Managing airways in confirmed/suspected COVID-19 patients
Patients infected by SARS-CoV-2 Coronavirus may develop severe pneumonia induced by COVID-19, eventually requiring invasive mechanical ventilation to support gas exchange; in these subjects, endotracheal intubation needs to be performed. Given the potential for aereosol/droplets generation, this procedure is one of the highest-risk moments for spreading the disease, and any effort should be made to minimize this risk, maximizing safety of any of the healthcare providers performing intubation, or involved in, and patients’ safety too. Here a collections of free open access checklists, algorithms & infographics focused on this current & complex topic. All of these are reproduced with permission (random order!). Note: given continuously evolving evidence about this topic, as more data are continuously collected/published, these advices may potentially need to be updated in the near future.
This the algorithm for airways management in COVID-19 patients proposed by SIAARTI, Società Italiana di Anestesia Analgesia Rianimazione e Terapia Intensiva (Italian Society of Anesthesia, Analgesia and Intensive Care) available for download, along with other interesting documents on the SIAARTI website. This document include: double check for indications for endotracheal intubation team preparation PPE donning/doffing clinical checklist airway instrumentation tube position control and protective ventilation transport. Authors: M. Sorbello, I. Di Giacinto, F. Bressan, R. Cataldo, G. Cortese, C. Esposito, S. Falcetta, G. Merli , F. Petrini SIAARTI airways management study group.
Department of Anaesthesia and Intensive Care – The Chinese University of Hong Kong
Here an amazing graphics with principles of airway management in suspected or confirmed COVID-19 patients which may apply to Operative Room, Intensive Care Unit, Emergency Department and, eventually, ward; similar principles may be applied at extubation, by Albert Chan (@gaseousXchange on twitter) realized for the Department of Anaesthesia and Intensive Care – The Chinese University of Hong Kong, and proposed in lot of different languages (English, French, Spanish, Italian, German, Japanese, Portuguese, and simplified Chinese), with the purpose to try helping clinicians around the world; all versions are available for download here (high resolution) .
Criticalcarenorthampton & Propofology
The following represent a proposal of checklists when considering or performing airway intervention in suspected (& confirmed) COVID-19 patients, with pre-intubation, intubation and post-intubation approach , made by a collaborative group including (random order): Dr Jonny Wilkinson, Dr David Lyness, The ICS – Intensive Care Society, and the Midlands Coronavirus ITU Group.
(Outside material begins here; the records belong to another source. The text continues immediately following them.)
import Mathlib
import HarnessLib
import Summits.ValiantsHypothesis.ValiantsHypothesis.Theses.MonotoneRestoration
import Literature.Computability.AlgebraicComplexity.ArithCircuit
import Literature.Computability.AlgebraicComplexity.ArithCircuitProofs
import Literature.Computability.AlgebraicComplexity.MonotoneStructure
import Literature.Computability.AlgebraicComplexity.PermanentIrreducible
import Literature.ModelTheory.FiniteModelTheory.CkEquiv
import Summits.ValiantsHypothesis.ValiantsHypothesis.Theorems.MonotoneRestorationMonotoneRestorationQPCosetCount
import Summits.ValiantsHypothesis.ValiantsHypothesis.Theorems.MonotoneRestorationMonotoneRestorationQPSymmetricLB
import Summits.ValiantsHypothesis.ValiantsHypothesis.Theorems.MonotoneRestorationMonotoneRestorationQPSupportSymmetrisation
import Summits.ValiantsHypothesis.ValiantsHypothesis.Theorems.MonotoneRestorationMonotoneRestorationQPSparseRegime
import Summits.ValiantsHypothesis.ValiantsHypothesis.Theorems.MonotoneRestorationMonotoneRestorationQPBeta
import Literature.Computability.AlgebraicComplexity.SymmetricArithCircuit
import Literature.Computability.AlgebraicComplexity.DawarWilsenach2025Proofs
import Literature.GroupTheory.PermutationGroups.SmallIndexSubgroups
import Summits.ValiantsHypothesis.ValiantsHypothesis.Theorems.MonotoneRestorationQP.Negative.LoadBearing
import Summits.ValiantsHypothesis.ValiantsHypothesis.Theorems.MonotoneRestorationMonotoneRestorationQPPermSupportCount

/-! TTRL-lite variant V20048 of stmt-ValiantsHypothesis-15886

Variant (move `lemma_proposal`, op `llm`) of the stuck stub `stub_gateSupport` of crux
`MonotoneRestorationQP` (route MonotoneRestoration): the **base case "constants"** of the support
theorem in gate-stabiliser form.  In a `Sym_n`-symmetric labelled arithmetic circuit over the
variables `x_{ij}`, `(i, j) ∈ [n] × [n]`, a gate labelled by a constant `c : K` is fixed by an
automorphic extension of EVERY permutation `ρ` — so its support is `∅`, with no parity condition,
no size bound and no `n > 8`.  Proof: symmetry (Def. 3.7) supplies an extension `π` of `ρ`, and an
automorphism fixes every constant gate because labels are injective on input gates
(`IsAutomorphismExtending.apply_eq_self_of_label_const`).
-/

-- `Summit.ValiantsHypothesis.ValiantsHypothesis.…` is the tree's mandated single-conjunct layout
-- (Sub = Summit), so the duplicated namespace component is intended.
set_option linter.dupNamespace false

namespace Summit.ValiantsHypothesis.ValiantsHypothesis.Theorems

open Summit.ValiantsHypothesis.ValiantsHypothesis.Theses.MonotoneRestoration
open Literature.Computability.AlgebraicComplexity

/-- **TTRL-lite variant V20048 of stmt-ValiantsHypothesis-15886** (constant gates have empty
support).  For a `Sym_n`-symmetric labelled arithmetic circuit `C` on the variables indexed by
`[n] × [n]` and a gate `g` labelled `const c`, every `ρ : Equiv.Perm (Fin n)` has an extension to a
circuit automorphism `π` with `π g = g`: symmetry gives the extension, and automorphisms fix constant
gates (`apply_eq_self_of_label_const`). [cite: DawarWilsenach2025, Defs. 3.6–3.7] -/
theorem stub_gatesupport_var20048 :
    ∀ (n : ℕ) (K : Type) (G : Type) (C : LabelledArithCircuit K (Fin n × Fin n) Unit G)
      (hC : C.IsSymmetric (Equiv.Perm (Fin n))) (g : G) (c : K),
      C.label g = CircuitLabel.const c → ∀ ρ : Equiv.Perm (Fin n),
        ∃ π : Equiv.Perm G, C.IsAutomorphismExtending ρ π ∧ π g = g := by
  intro n K G C hC g c hg ρ
  obtain ⟨π, hπ⟩ := hC ρ
  exact ⟨π, hπ, hπ.apply_eq_self_of_label_const hg⟩

end Summit.ValiantsHypothesis.ValiantsHypothesis.Theorems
Proposed in different styles… First one by Jonny Wilkinson (follow him on twitter @Wilkinsonjonny) available for download at Criticalcarenorthampton.com, with lot of COVID-19 resources including an intubation COVID trolley set up checklist. The other two amazing ones by David Lyness: check COVID-19 dedicated page on his blog, Propofology blog (full resolution infographics & tons of other educational stuff related to SARS-CoV-2 infection), and follow him on twitter @Gas_Craic.
An update of the Alfred ICU guidelines for intubation of critically ills to include an appendix with specific considerations for SARS-CoV-2, outlining modifications for suspected COVID19 has been published by Julia Coull & Chris Nickson (follow them on twitter, @julia_coull & @precordialthump) check & download full document on Intensive Blog.
In the last infographics, emerging best practices for performing tracheal intubation in this population, based on current evidence from China and prior understanding of SARS. Focus on what to do/avoid in this setting! By Patrick Boreskie and published on CanadiEM website!